▶ [DATA]:
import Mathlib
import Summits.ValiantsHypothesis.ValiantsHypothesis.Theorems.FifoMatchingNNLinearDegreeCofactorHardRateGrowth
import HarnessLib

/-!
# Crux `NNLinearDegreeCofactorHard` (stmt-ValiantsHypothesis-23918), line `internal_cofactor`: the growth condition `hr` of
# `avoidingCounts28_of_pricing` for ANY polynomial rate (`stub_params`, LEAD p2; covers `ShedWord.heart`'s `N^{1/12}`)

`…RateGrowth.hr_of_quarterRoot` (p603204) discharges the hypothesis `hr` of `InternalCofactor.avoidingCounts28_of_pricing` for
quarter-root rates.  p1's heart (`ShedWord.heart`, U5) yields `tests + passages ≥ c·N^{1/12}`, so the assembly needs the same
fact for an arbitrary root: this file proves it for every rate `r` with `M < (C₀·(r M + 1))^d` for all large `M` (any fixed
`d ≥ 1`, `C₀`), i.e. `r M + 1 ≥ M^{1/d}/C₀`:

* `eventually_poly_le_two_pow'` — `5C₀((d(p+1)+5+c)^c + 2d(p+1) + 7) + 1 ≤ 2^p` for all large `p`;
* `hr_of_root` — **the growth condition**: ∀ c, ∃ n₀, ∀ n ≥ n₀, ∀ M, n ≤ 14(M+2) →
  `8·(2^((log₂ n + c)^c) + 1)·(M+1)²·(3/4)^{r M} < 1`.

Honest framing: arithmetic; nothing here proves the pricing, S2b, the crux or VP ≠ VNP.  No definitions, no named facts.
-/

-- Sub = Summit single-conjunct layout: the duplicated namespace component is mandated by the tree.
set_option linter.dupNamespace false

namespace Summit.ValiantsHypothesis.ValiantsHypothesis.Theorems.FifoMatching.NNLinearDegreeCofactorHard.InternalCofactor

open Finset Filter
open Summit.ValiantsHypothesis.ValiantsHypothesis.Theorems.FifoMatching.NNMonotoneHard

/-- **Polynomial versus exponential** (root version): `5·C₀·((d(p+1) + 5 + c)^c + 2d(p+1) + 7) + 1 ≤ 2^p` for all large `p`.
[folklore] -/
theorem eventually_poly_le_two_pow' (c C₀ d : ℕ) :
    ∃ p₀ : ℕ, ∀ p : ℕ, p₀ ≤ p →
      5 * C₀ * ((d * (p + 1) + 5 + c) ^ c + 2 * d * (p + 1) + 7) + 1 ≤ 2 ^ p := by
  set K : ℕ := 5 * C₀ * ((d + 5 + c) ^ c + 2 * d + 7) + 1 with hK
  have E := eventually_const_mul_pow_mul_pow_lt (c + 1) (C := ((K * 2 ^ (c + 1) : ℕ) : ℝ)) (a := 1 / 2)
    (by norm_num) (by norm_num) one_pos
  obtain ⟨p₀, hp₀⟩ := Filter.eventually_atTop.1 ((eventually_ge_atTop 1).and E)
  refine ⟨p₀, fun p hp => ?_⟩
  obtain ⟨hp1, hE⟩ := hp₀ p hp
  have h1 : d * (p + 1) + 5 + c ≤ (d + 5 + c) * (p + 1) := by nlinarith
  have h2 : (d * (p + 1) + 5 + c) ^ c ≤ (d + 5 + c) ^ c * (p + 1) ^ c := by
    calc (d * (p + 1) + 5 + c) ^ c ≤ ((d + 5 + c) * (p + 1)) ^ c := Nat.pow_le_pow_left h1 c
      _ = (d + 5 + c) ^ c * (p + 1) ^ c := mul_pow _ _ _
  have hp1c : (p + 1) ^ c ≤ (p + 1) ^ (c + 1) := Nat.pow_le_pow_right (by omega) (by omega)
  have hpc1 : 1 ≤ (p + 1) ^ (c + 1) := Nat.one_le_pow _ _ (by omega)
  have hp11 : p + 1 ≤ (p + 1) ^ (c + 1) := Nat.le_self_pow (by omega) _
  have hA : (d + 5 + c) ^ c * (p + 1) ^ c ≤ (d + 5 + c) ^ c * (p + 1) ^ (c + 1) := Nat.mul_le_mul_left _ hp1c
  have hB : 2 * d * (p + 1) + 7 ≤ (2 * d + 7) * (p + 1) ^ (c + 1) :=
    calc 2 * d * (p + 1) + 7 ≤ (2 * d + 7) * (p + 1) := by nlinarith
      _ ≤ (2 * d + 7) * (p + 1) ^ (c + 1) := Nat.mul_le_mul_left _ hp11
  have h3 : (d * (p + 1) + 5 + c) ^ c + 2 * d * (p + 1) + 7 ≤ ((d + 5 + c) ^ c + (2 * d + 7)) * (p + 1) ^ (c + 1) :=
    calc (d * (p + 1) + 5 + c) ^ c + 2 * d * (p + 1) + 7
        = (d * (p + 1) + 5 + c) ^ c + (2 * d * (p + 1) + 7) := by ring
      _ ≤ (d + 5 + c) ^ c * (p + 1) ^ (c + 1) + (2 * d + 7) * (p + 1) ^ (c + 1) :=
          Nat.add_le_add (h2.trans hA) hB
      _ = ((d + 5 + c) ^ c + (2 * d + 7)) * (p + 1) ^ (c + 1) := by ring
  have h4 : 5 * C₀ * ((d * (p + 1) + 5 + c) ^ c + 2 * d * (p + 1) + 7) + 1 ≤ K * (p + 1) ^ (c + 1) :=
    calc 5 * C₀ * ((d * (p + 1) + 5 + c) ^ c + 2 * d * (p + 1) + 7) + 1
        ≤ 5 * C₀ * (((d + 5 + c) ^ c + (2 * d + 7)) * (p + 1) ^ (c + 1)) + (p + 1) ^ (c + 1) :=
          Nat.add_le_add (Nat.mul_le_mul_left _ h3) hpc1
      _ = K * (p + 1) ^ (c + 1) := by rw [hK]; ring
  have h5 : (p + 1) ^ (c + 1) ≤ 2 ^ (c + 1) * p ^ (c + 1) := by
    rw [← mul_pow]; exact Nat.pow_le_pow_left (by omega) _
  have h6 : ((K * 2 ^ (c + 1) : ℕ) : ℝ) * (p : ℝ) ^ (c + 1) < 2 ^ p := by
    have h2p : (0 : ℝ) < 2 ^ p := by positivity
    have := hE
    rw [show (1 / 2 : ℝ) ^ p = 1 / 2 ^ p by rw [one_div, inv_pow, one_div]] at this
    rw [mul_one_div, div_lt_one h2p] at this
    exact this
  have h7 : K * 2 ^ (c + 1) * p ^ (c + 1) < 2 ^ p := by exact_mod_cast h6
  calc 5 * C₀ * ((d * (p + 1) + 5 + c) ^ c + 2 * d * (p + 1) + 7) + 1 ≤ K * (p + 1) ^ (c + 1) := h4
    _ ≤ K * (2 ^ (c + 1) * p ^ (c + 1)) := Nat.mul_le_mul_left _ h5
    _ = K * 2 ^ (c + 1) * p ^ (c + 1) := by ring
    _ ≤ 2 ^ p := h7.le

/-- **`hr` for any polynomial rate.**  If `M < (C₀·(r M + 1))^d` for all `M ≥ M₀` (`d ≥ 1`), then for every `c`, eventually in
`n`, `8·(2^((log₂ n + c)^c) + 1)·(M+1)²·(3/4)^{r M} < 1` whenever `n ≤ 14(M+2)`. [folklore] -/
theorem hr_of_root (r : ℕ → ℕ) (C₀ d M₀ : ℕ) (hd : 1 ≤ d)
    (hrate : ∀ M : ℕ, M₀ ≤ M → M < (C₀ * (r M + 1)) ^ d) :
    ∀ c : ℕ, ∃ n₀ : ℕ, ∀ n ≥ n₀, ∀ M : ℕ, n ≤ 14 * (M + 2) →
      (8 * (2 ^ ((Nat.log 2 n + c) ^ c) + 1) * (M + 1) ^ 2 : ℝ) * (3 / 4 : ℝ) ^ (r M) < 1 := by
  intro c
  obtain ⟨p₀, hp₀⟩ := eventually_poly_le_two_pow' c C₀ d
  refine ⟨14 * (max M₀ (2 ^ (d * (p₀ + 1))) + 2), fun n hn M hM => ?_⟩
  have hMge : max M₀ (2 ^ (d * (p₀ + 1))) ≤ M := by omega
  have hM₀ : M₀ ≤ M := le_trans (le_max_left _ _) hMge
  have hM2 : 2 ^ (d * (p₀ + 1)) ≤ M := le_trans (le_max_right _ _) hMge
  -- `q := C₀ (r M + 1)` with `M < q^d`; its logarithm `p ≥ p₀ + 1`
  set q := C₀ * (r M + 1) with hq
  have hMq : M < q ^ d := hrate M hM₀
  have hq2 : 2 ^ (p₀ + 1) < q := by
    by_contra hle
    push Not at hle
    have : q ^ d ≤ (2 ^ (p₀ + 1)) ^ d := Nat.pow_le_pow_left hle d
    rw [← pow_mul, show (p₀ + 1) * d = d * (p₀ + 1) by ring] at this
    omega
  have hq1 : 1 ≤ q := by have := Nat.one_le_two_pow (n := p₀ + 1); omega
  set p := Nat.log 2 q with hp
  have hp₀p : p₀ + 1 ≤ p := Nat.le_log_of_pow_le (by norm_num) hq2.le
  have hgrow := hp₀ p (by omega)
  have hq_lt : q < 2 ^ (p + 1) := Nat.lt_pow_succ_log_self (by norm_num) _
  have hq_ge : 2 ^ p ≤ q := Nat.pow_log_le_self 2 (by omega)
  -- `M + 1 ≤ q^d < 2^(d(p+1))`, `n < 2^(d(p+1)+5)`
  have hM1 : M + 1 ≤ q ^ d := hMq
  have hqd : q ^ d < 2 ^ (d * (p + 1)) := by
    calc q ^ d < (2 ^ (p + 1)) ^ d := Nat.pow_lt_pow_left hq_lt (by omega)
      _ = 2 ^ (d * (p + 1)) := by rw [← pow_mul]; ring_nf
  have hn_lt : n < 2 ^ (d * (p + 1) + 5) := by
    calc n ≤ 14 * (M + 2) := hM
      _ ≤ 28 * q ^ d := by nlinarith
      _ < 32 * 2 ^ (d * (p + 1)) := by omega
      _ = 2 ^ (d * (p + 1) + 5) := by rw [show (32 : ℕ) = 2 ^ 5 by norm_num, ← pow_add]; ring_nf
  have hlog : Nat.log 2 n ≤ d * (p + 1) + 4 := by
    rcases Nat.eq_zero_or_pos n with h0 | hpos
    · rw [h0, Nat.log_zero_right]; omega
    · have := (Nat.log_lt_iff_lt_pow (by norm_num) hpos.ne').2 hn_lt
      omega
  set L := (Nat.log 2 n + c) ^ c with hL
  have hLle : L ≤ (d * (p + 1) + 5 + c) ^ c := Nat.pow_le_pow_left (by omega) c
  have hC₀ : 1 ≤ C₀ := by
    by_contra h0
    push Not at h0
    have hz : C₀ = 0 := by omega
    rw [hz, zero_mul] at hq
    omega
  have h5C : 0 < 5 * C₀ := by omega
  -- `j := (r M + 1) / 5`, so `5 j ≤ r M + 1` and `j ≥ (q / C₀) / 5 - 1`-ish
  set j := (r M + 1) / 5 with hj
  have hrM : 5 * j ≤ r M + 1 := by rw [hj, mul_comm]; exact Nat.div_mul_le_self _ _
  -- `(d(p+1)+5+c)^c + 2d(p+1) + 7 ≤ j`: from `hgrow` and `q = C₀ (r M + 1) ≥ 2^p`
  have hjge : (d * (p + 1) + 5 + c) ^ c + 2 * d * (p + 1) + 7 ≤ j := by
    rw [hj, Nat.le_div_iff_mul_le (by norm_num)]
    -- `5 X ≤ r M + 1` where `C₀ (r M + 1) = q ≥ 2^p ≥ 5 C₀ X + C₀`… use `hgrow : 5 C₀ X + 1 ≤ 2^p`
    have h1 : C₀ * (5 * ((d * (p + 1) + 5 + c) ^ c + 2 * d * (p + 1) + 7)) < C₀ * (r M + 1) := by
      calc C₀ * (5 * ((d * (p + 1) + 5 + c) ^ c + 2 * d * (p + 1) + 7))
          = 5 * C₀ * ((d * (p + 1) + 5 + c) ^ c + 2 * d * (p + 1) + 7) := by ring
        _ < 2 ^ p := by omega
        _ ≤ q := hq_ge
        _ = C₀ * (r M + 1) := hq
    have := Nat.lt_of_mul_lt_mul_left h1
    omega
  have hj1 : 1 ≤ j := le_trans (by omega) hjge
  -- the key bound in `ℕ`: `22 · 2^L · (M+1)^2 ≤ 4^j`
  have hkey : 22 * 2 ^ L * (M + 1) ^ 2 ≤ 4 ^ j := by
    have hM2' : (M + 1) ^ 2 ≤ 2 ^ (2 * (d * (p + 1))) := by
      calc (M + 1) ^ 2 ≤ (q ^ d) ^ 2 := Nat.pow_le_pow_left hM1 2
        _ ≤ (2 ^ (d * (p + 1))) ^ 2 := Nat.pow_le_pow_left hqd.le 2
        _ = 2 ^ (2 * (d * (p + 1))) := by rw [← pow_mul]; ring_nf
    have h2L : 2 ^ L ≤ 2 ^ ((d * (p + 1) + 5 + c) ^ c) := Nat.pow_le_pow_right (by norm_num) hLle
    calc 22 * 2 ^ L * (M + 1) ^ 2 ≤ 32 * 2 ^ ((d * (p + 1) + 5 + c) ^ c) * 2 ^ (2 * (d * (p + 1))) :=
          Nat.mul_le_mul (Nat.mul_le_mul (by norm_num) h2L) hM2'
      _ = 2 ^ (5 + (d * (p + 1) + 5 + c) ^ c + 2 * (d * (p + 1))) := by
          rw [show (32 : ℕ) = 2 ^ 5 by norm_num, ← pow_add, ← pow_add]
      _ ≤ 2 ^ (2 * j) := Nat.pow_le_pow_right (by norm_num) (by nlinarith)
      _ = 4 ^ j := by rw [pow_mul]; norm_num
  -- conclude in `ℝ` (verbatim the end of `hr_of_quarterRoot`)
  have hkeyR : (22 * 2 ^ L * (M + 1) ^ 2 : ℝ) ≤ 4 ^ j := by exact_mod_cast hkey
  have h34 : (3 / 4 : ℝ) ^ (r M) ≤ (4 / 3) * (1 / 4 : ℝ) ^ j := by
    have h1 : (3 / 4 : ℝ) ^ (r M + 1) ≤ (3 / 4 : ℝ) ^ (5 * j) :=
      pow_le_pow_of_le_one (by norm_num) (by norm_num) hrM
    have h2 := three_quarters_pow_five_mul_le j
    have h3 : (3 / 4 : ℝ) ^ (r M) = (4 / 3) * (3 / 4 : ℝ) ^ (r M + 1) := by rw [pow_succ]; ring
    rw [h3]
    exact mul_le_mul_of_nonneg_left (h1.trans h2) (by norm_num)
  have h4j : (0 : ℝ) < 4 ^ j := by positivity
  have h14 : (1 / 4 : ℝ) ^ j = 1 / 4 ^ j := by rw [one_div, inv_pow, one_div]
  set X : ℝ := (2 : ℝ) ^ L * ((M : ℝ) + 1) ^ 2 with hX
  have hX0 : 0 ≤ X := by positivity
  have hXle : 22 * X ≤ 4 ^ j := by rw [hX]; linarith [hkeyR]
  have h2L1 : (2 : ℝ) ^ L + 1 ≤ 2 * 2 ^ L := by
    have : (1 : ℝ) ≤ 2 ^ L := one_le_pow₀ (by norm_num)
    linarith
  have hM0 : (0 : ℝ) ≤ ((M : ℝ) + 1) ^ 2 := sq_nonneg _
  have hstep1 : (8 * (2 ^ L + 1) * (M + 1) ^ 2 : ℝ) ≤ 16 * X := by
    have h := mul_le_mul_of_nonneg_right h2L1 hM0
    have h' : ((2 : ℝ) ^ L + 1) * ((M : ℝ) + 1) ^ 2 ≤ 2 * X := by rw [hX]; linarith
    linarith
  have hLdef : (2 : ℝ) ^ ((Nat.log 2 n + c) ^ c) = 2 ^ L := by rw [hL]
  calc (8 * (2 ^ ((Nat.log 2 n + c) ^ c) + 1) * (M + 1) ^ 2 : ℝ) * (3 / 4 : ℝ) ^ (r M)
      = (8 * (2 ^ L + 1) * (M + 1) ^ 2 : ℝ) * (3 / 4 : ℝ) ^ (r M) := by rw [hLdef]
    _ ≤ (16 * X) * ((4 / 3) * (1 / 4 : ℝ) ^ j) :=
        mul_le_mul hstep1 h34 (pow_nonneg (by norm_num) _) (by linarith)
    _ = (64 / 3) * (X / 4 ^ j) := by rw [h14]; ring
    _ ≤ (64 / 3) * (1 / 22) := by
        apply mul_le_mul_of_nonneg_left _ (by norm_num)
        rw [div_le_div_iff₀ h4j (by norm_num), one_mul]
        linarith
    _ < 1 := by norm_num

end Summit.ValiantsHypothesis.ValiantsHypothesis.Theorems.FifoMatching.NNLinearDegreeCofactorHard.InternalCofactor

▶ [PROBLEM]:
Within the data above, the lines from the one with "d := by nlinarith" to the one with "have hlog : Nat.log" must be repeated exactly; no other line belongs in the answer.

▶ [OUTPUT FOR THIS EXERCISE]:
      _ ≤ 28 * q ^ d := by nlinarith
      _ < 32 * 2 ^ (d * (p + 1)) := by omega
      _ = 2 ^ (d * (p + 1) + 5) := by rw [show (32 : ℕ) = 2 ^ 5 by norm_num, ← pow_add]; ring_nf
  have hlog : Nat.log 2 n ≤ d * (p + 1) + 4 := by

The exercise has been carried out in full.